La Secta de las Mil Artes sobrevivió al asalto sin daños mayores, solo con el dolor del orgullo herido palpable en sus patios destrozados y sus parapetos humeantes.

—¿Necesitas que cace a ese Devorador de Almas por ti?

El Señor Demonio Bermellón preguntó con un tono casi indiferente, aunque la sed de batalla aún ardía en sus pupilas carmesí. Esto sucedió después de que ambos se alejaran de las puertas destruidas de la secta y el eco lejano del rugido de la retirada se disipara en el silencio de las ruinas de piedra.

—No. En este momento, me siento absurdamente imparable. Vaya a buscar a su pequeña amada. —La respuesta de Jaime vino acompañada de una sonrisa ligera, casi burlona, como si esa fuerza imposible no fuera más que un agradable secreto que acababa de descubrir.

Esa sonrisa permaneció en sus labios, suave, cómplice, imposible de descifrar.

Él entendía muy bien cómo el corazón del Señor Demonio Bermellón seguía girando en torno a Selene como un planeta solitario que se negaba a abandonar su sol moribundo.

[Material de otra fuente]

/-! ### The copy map -/

/-- **The copy map** `copyFn`, a total string function with `copyFn z = ⟨z, z⟩` (`copyFn_apply`):
end-mark, clock, recode, `|z|` copy rounds, decode. [Arora–Barak 2009, §1.3] [cite: AroraBarak2009, §1.3] -/
noncomputable def copyFn : List Bool → List Bool :=
  copyOut.eval ∘ (fun s : List Bool × ℕ => copyStep.eval^[s.2] s.1) ∘ stage2 ∘ initFn ∘ rePair ∘ dup

/-- **`copyFn z = ⟨z, z⟩`.** [Arora–Barak 2009, §1.3] [cite: AroraBarak2009, §1.3] -/
theorem copyFn_apply (z : List Bool) : copyFn z = boolPair z z := by
  simp only [copyFn, Function.comp_apply, rePair_dup, initFn, boolUnpair_boolPair, stage2_hdr,
    copyStep_iterate_cfg, List.nil_append, List.take_length, List.drop_length, copyOut_eval_cfg,
    List.append_nil]

/-- **The copy map is in `FP`** (composition of the six polynomial-time stages).
[Arora–Barak 2009, §1.3, Thm. 2.8 (proof: composition)] [cite: AroraBarak2009, §1.3] -/
theorem copyFn_mem_FP : copyFn ∈ FP :=
  PolyTimeComputable.comp_holds copyOut.polyTimeComputable_eval
    (PolyTimeComputable.comp_holds polyTimeComputable_iterate_copyStep
      (PolyTimeComputable.comp_holds polyTimeComputable_stage2
        (PolyTimeComputable.comp_holds initFn_mem_FP
          (PolyTimeComputable.comp_holds rePair_mem_FP dup_mem_FP))))
/-- Extension by zero off the window: a function on the torus `Site d s` read as a function on `ℤ^d` supported in the
window cube (value `f (siteOf y)` on the window, `0` outside). [folklore] -/
noncomputable def windowExt {d s : ℕ} [NeZero s] (f : Site d s → ℝ) (y : Fin d → ℤ) : ℝ :=
  if (∀ i, InWindow s (y i)) then f (siteOf d s y) else 0

/-- Value of the extension on the window. [folklore] -/
theorem windowExt_of_inWindow {d s : ℕ} [NeZero s] (f : Site d s → ℝ) {y : Fin d → ℤ}
    (h : ∀ i, InWindow s (y i)) : windowExt f y = f (siteOf d s y) :=
  if_pos h

/-- Value of the extension off the window. [folklore] -/
theorem windowExt_of_not_inWindow {d s : ℕ} [NeZero s] (f : Site d s → ℝ) {y : Fin d → ℤ}
    (h : ¬ ∀ i, InWindow s (y i)) : windowExt f y = 0 :=
  if_neg h

/-- The extension restricted along the window map is the original function. [folklore] -/
theorem windowExt_windowMap {d s : ℕ} [NeZero s] (f : Site d s → ℝ) (x : Site d s) :
    windowExt f (windowMap d s x) = f x := by
  rw [windowExt_of_inWindow f (inWindow_windowMap x), siteOf_windowMap]

/-- The extension is supported in the image of the window map. [folklore] -/
theorem support_windowExt_subset {d s : ℕ} [NeZero s] (f : Site d s → ℝ) :
    Function.support (windowExt f) ⊆ Set.range (windowMap d s) := by
  intro y hy
  by_cases h : ∀ i, InWindow s (y i)
  · exact ⟨siteOf d s y, windowMap_siteOf d s h⟩
  · exact absurd (windowExt_of_not_inWindow f h) hy

/-- Pointwise domination of the extension: `|windowExt f y| ≤ |f (siteOf y)|`. [folklore] -/
theorem abs_windowExt_le {d s : ℕ} [NeZero s] (f : Site d s → ℝ) (y : Fin d → ℤ) :
    |windowExt f y| ≤ |f (siteOf d s y)| := by
  by_cases h : ∀ i, InWindow s (y i)
  · rw [windowExt_of_inWindow f h]
  · rw [windowExt_of_not_inWindow f h, abs_zero]
    exact abs_nonneg _

/-- RE-INDEXING: a finite torus sum is the `ℤ^d`-sum (`tsum`) of the zero extension. [folklore] -/
theorem sum_eq_tsum_windowExt {d s : ℕ} [NeZero s] (f : Site d s → ℝ) :
    ∑ x : Site d s, f x = ∑' y : Fin d → ℤ, windowExt f y := by
  calc ∑ x : Site d s, f x = ∑ x : Site d s, windowExt f (windowMap d s x) := by
        simp only [windowExt_windowMap]
    _ = ∑' x : Site d s, windowExt f (windowMap d s x) := (tsum_fintype _).symm
    _ = ∑' y : Fin d → ℤ, windowExt f y := (windowMap_injective d s).tsum_eq (support_windowExt_subset f)

/-- The torus kernel read as a kernel on `ℤ^d` (zero off the window): the object whose (1.22)-functional is the torus
proxy, see `torusSecondMoment_eq_secondMoment_windowKernel`. [cite: Balaban1987RG1, (1.21) p.264] -/
noncomputable def windowKernel {d s : ℕ} [NeZero s] (P : Fin d → Fin d → Site d s → ℝ) : B12Beta.Kernel d :=
  fun μ ν => windowExt (P μ ν)

/-- The weights `x_μ x_ν` commute with the extension: on the window the symmetric representatives of `siteOf y` are the
coordinates of `y`. [folklore] -/
theorem windowExt_mul_coord {d s : ℕ} [NeZero s] (P : Site d s → ℝ) (μ ν : Fin d) (y : Fin d → ℤ) :
    windowExt (fun x => P x * (symmRep s (x μ) : ℝ) * (symmRep s (x ν) : ℝ)) y =
      windowExt P y * (y μ : ℝ) * (y ν : ℝ) := by
  by_cases h : ∀ i, InWindow s (y i)
  · rw [windowExt_of_inWindow _ h, windowExt_of_inWindow _ h]
    have hμ : symmRep s (siteOf d s y μ) = y μ := symmRep_intCast (h μ)
    have hν : symmRep s (siteOf d s y ν) = y ν := symmRep_intCast (h ν)
    rw [hμ, hν]
  · rw [windowExt_of_not_inWindow _ h, windowExt_of_not_inWindow _ h, zero_mul, zero_mul]

/-- **The torus proxy is the (1.22)-functional of the window kernel** (as a `tsum` over `ℤ^d`). [folklore] -/
theorem torusSecondMoment_eq_tsum {d s : ℕ} [NeZero s] (P : Fin d → Fin d → Site d s → ℝ) (μ ν : Fin d) :
    torusSecondMoment P μ ν = ∑' y : Fin d → ℤ, windowKernel P μ ν y * (y μ : ℝ) * (y ν : ℝ) := by
  unfold torusSecondMoment
  rw [sum_eq_tsum_windowExt]
  exact tsum_congr fun y => windowExt_mul_coord (P μ ν) μ ν y

/-- `torusSecondMoment P μ ν = B12Beta.secondMoment (windowKernel P) μ ν` — the finite-volume second moment of pv25 is
LITERALLY the right member of (1.22) p. 264 evaluated on the zero-extended torus kernel. [cite: Balaban1987RG1, (1.22) p.264] -/
theorem torusSecondMoment_eq_secondMoment_windowKernel {d s : ℕ} [NeZero s]
    (P : Fin d → Fin d → Site d s → ℝ) (μ ν : Fin d) :
    torusSecondMoment P μ ν = B12Beta.secondMoment (windowKernel P) μ ν :=
  torusSecondMoment_eq_tsum P μ ν

/-- Site-wise (5.10)-type decay on the torus (in the window distance) gives b03's `Decay510` for the window kernel, with
the same constants (`C ≥ 0` is needed only off the window, where the kernel is `0`). [folklore] -/
theorem decay510_windowKernel {d s : ℕ} [NeZero s] {P : Fin d → Fin d → Site d s → ℝ} {C δ : ℝ} (hC : 0 ≤ C)
    {μ ν : Fin d} (h : ∀ x : Site d s, |P μ ν x| ≤ C * Real.exp (-δ * B12Sec2to5.l1 (windowMap d s x))) :
    B12Sec2to5.Decay510 (windowKernel P μ ν) C δ := by
  intro y
  by_cases hy : ∀ i, InWindow s (y i)
  · have h' := h (siteOf d s y)
    rw [windowMap_siteOf d s hy] at h'
    show |windowExt (P μ ν) y| ≤ _
    rwa [windowExt_of_inWindow _ hy]
  · show |windowExt (P μ ν) y| ≤ _
    rw [windowExt_of_not_inWindow _ hy, abs_zero]
    exact mul_nonneg hC (Real.exp_pos _).le
/-! ### Free coordinates: reconstruction of a block from its free coordinates -/


/-! ### Realising prescribed values at good points of the coset -/

/-- **Realisation.** Given free coordinates of the three blocks of `Lie G'` (linear isomorphisms
`T_Y ≅ ℂ^{F_y}`, `T_Z ≅ ℂ^{F_z}`, `T_S ≅ ℂ^{F_s}` by restriction of coordinates) and finite sets
`Zg b ⊆ ℂ` (`b ∈ F_z`) of values of the free `E`-coordinates such that on the grid `∏ Zg b` every
non-constant `E`-coordinate of the coset stays off the lattice, every value vector `a` with
`a_j ≠ 0` (`j ∈ F_y`) and `a_b ∈ ℘(w₀,b + Zg b)` (`b ∈ F_z`) is the vector of coordinate functions
`vals` at a good point of the coset `w₀ + Lie G'`. [folklore] -/
theorem exists_good_vals_eq (ey : K.TY ≃ₗ[ℂ] (Fy → ℂ)) (hey : ∀ v j, ey v j = (v : β → ℂ) j)
    (ez : K.TZ ≃ₗ[ℂ] (Fz → ℂ)) (hez : ∀ v b, ez v b = (v : γ ⊕ γ' → ℂ) b)
    (es : K.TS ≃ₗ[ℂ] (Fs → ℂ)) (hes : ∀ v e, es v e = (v : δ → ℂ) e)
    (Zg : Fz → Finset ℂ)
    (hZgood : ∀ x : Fz → ℂ, (∀ b, x b ∈ Zg b) → ∀ r : γ ⊕ γ',
      (fun b => ((ez.symm (Pi.single b 1) : K.TZ) : γ ⊕ γ' → ℂ) r) ≠ 0 →
        w₀ (iz r) + ∑ b, ((ez.symm (Pi.single b 1) : K.TZ) : γ ⊕ γ' → ℂ) r * x b ∉ (lat L L' r).lattice)
    (a : Idx Fy Fz Fs → ℂ) (hay : ∀ j, a (Sum.inl j) ≠ 0)
    (haz : ∀ b, ∃ x ∈ Zg b, ℘[lat L L' (b : γ ⊕ γ')] (w₀ (iz b) + x) = a (Sum.inr (Sum.inl b))) :
    ∃ w ∈ K.tangent, w₀ + w ∈ good L L' K w₀ ∧ vals L L' K w₀ Fy Fz Fs (κM := κM) (w₀ + w) = a := by
  classical
  choose x hxZ hxa using haz
  -- the three blocks
  let y : K.TY := ey.symm fun j => Complex.log (a (Sum.inl j)) - w₀ (iy j)
  let z : K.TZ := ez.symm x
  let zf : γ ⊕ γ' → ℂ := fun r => w₀ (iz r) + (z : γ ⊕ γ' → ℂ) r
  let φ : δ → ℂ := fun e => ∑ r, (κM e r : ℂ) *
    ((lat L L' r).univExtZ (chart L L' K w₀ r) (zf r) / (lat L L' r).univExtP (chart L L' K w₀ r) (zf r))
  let sv : K.TS := es.symm fun e => a (Sum.inr (Sum.inr e)) + φ e - w₀ (is e)
  let w : β ⊕ ((γ ⊕ γ') ⊕ δ) → ℂ := coords (y : β → ℂ) (z : γ ⊕ γ' → ℂ) (sv : δ → ℂ)
  have hw : w ∈ K.tangent := (K.coords_mem_tangent_iff _ _ _).mpr ⟨y.2, z.2, sv.2⟩
  have hwy : ∀ j, (w₀ + w) (iy j) = w₀ (iy j) + (y : β → ℂ) j := fun j => rfl
  have hwz : ∀ r, (w₀ + w) (iz r) = zf r := fun r => rfl
  have hws : ∀ e, (w₀ + w) (is e) = w₀ (is e) + (sv : δ → ℂ) e := fun e => rfl
  -- the free coordinates of the blocks
  have hyF : ∀ j : Fy, (y : β → ℂ) j = Complex.log (a (Sum.inl j)) - w₀ (iy j) := fun j =>
    coe_symm_apply ey hey _ j
  have hzF : ∀ b : Fz, (z : γ ⊕ γ' → ℂ) b = x b := fun b => coe_symm_apply ez hez _ b
  have hsF : ∀ e : Fs, (sv : δ → ℂ) e = a (Sum.inr (Sum.inr e)) + φ e - w₀ (is e) := fun e =>
    coe_symm_apply es hes _ e
  -- free `E`-coordinates are not degenerate
  have hndeg : ∀ b : Fz, (b : γ ⊕ γ') ∉ degenerate L L' K w₀ := fun b hb => by
    have h1 := hb.1 _ (ez.symm (Pi.single b 1)).2
    rw [coe_symm_apply ez hez] at h1
    simp at h1
  -- the point is good
  have hgood : w₀ + w ∈ good L L' K w₀ := by
    intro r
    constructor
    · intro hr
      rw [hwz]
      show w₀ (iz r) + (z : γ ⊕ γ' → ℂ) r ∈ (lat L L' r).lattice
      rw [hr.1 _ z.2, add_zero]
      exact hr.2
    · intro hr
      rw [hwz]
      show w₀ (iz r) + (z : γ ⊕ γ' → ℂ) r ∉ (lat L L' r).lattice
      by_cases hrow : (fun b => ((ez.symm (Pi.single b 1) : K.TZ) : γ ⊕ γ' → ℂ) r) = 0
      · have hrow' : ∀ b, ((ez.symm (Pi.single b 1) : K.TZ) : γ ⊕ γ' → ℂ) r = 0 := fun b =>
          congr_fun hrow b
        have hzr : ∀ v : K.TZ, (v : γ ⊕ γ' → ℂ) r = 0 := apply_eq_zero_of_row_eq_zero ez hrow'
        rw [hzr z, add_zero]
        intro hmem
        exact hr ⟨fun v hv => hzr ⟨v, hv⟩, hmem⟩
      · have := hZgood x hxZ r hrow
        rwa [← coe_symm_eq_sum ez x r] at this
  refine ⟨w, hw, hgood, ?_⟩
  -- the values
  have hP : ∀ r, (lat L L' r).univExtP (chart L L' K w₀ r) (zf r) ≠ 0 := fun r => by
    rw [← hwz]; exact univExtP_chart_ne_zero L L' K w₀ hgood r
  have hPi : thetaPnone (β := β) (δ := δ) L L' (chart L L' K w₀) (w₀ + w) ≠ 0 :=
    Finset.prod_ne_zero_iff.mpr fun r _ => hP r
  funext i
  rcases i with j | b | e
  · -- `e^{y'_j}`
    simp only [vals, Jmap, Jstar, theta, thetaT_some, thetaT_none, thetaP_none, one_mul]
    rw [mul_div_assoc, div_self hPi, mul_one, hwy, hyF, add_sub_cancel, Complex.exp_log (hay j)]
  · -- `℘(z'_b)`
    have hb0 : chart L L' K w₀ b = 0 := chart_of_not_degenerate L L' K w₀ (hndeg b)
    have hbΛ : zf b ∉ (lat L L' (b : γ ⊕ γ')).lattice := by rw [← hwz]; exact (hgood b).2 (hndeg b)
    simp only [vals, Jmap, Jstar, theta, thetaT_none, thetaP_none, one_mul, thetaPnone]
    have hupd : ∀ r, (lat L L' r).univExtP (Function.update (chart L L' K w₀) b 1 r) ((w₀ + w) (iz r)) =
        Function.update (fun r => (lat L L' r).univExtP (chart L L' K w₀ r) ((w₀ + w) (iz r))) (b : γ ⊕ γ')
          ((lat L L' (b : γ ⊕ γ')).univExtP 1 ((w₀ + w) (iz b))) r := fun r => by
      by_cases hrb : r = b
      · subst hrb; simp
      · simp [Function.update_of_ne hrb]
    rw [Finset.prod_congr rfl fun r _ => hupd r, Finset.prod_update_of_mem (Finset.mem_univ _),
      Finset.prod_eq_mul_prod_sdiff_singleton_of_mem (Finset.mem_univ (b : γ ⊕ γ'))
        (fun r => (lat L L' r).univExtP (chart L L' K w₀ r) ((w₀ + w) (iz r))),
      mul_div_mul_right _ _ (Finset.prod_ne_zero_iff.mpr fun r _ => by rw [hwz]; exact hP r),
      hb0, hwz, (PeriodPair.univExtP_eq hbΛ).1, (PeriodPair.univExtP_eq hbΛ).2.1,
      mul_div_cancel_left₀ _ (pow_ne_zero _ ((lat L L' (b : γ ⊕ γ')).weierstrassSigma_ne_zero hbΛ))]
    show ℘[lat L L' (b : γ ⊕ γ')] (w₀ (iz b) + (z : γ ⊕ γ' → ℂ) b) = a (Sum.inr (Sum.inl b))
    rw [hzF, hxa]
  · -- `ν_e` in the chart
    simp only [vals, Jmap, Jstar, theta, thetaT_none, thetaP_none, thetaP_some, one_mul, thetaPsome]
    rw [sub_div, mul_div_assoc, div_self hPi, mul_one, Finset.sum_div]
    have hterm : ∀ r, (κM e r : ℂ) * ((lat L L' r).univExtZ (chart L L' K w₀ r) ((w₀ + w) (iz r)) *
        ∏ r' ∈ Finset.univ.erase r, (lat L L' r').univExtP (chart L L' K w₀ r') ((w₀ + w) (iz r'))) /
          thetaPnone (β := β) (δ := δ) L L' (chart L L' K w₀) (w₀ + w) =
        (κM e r : ℂ) * ((lat L L' r).univExtZ (chart L L' K w₀ r) (zf r) / (lat L L' r).univExtP (chart L L' K w₀ r) (zf r)) := by
      intro r
      rw [thetaPnone, ← Finset.mul_prod_erase Finset.univ _ (Finset.mem_univ r), mul_div_assoc,
        mul_div_mul_right _ _ (Finset.prod_ne_zero_iff.mpr fun r' _ => by rw [hwz]; exact hP r'), hwz]
    rw [Finset.sum_congr rfl fun r _ => hterm r, hws, hsF]
    ring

La sonrisa del Señor Demonio Bermellón se transformó en una curva triste, mitad cálida, mitad dolorida.

—Si realmente no me necesitas, vigilaré el ataúd de cristal de Leenie. Encontraré la manera, cueste lo que cueste, de devolverle la vida. Mantente con vida, Jaime. Si los Nueve Cielos alguna vez requieren mi fuerza, avísame y allí estaré.

La figura escarlata, tras un último y renuente vistazo, se deshizo en motas de luz roja, parecidas a brasas, hasta desvanecerse más allá del velo del horizonte.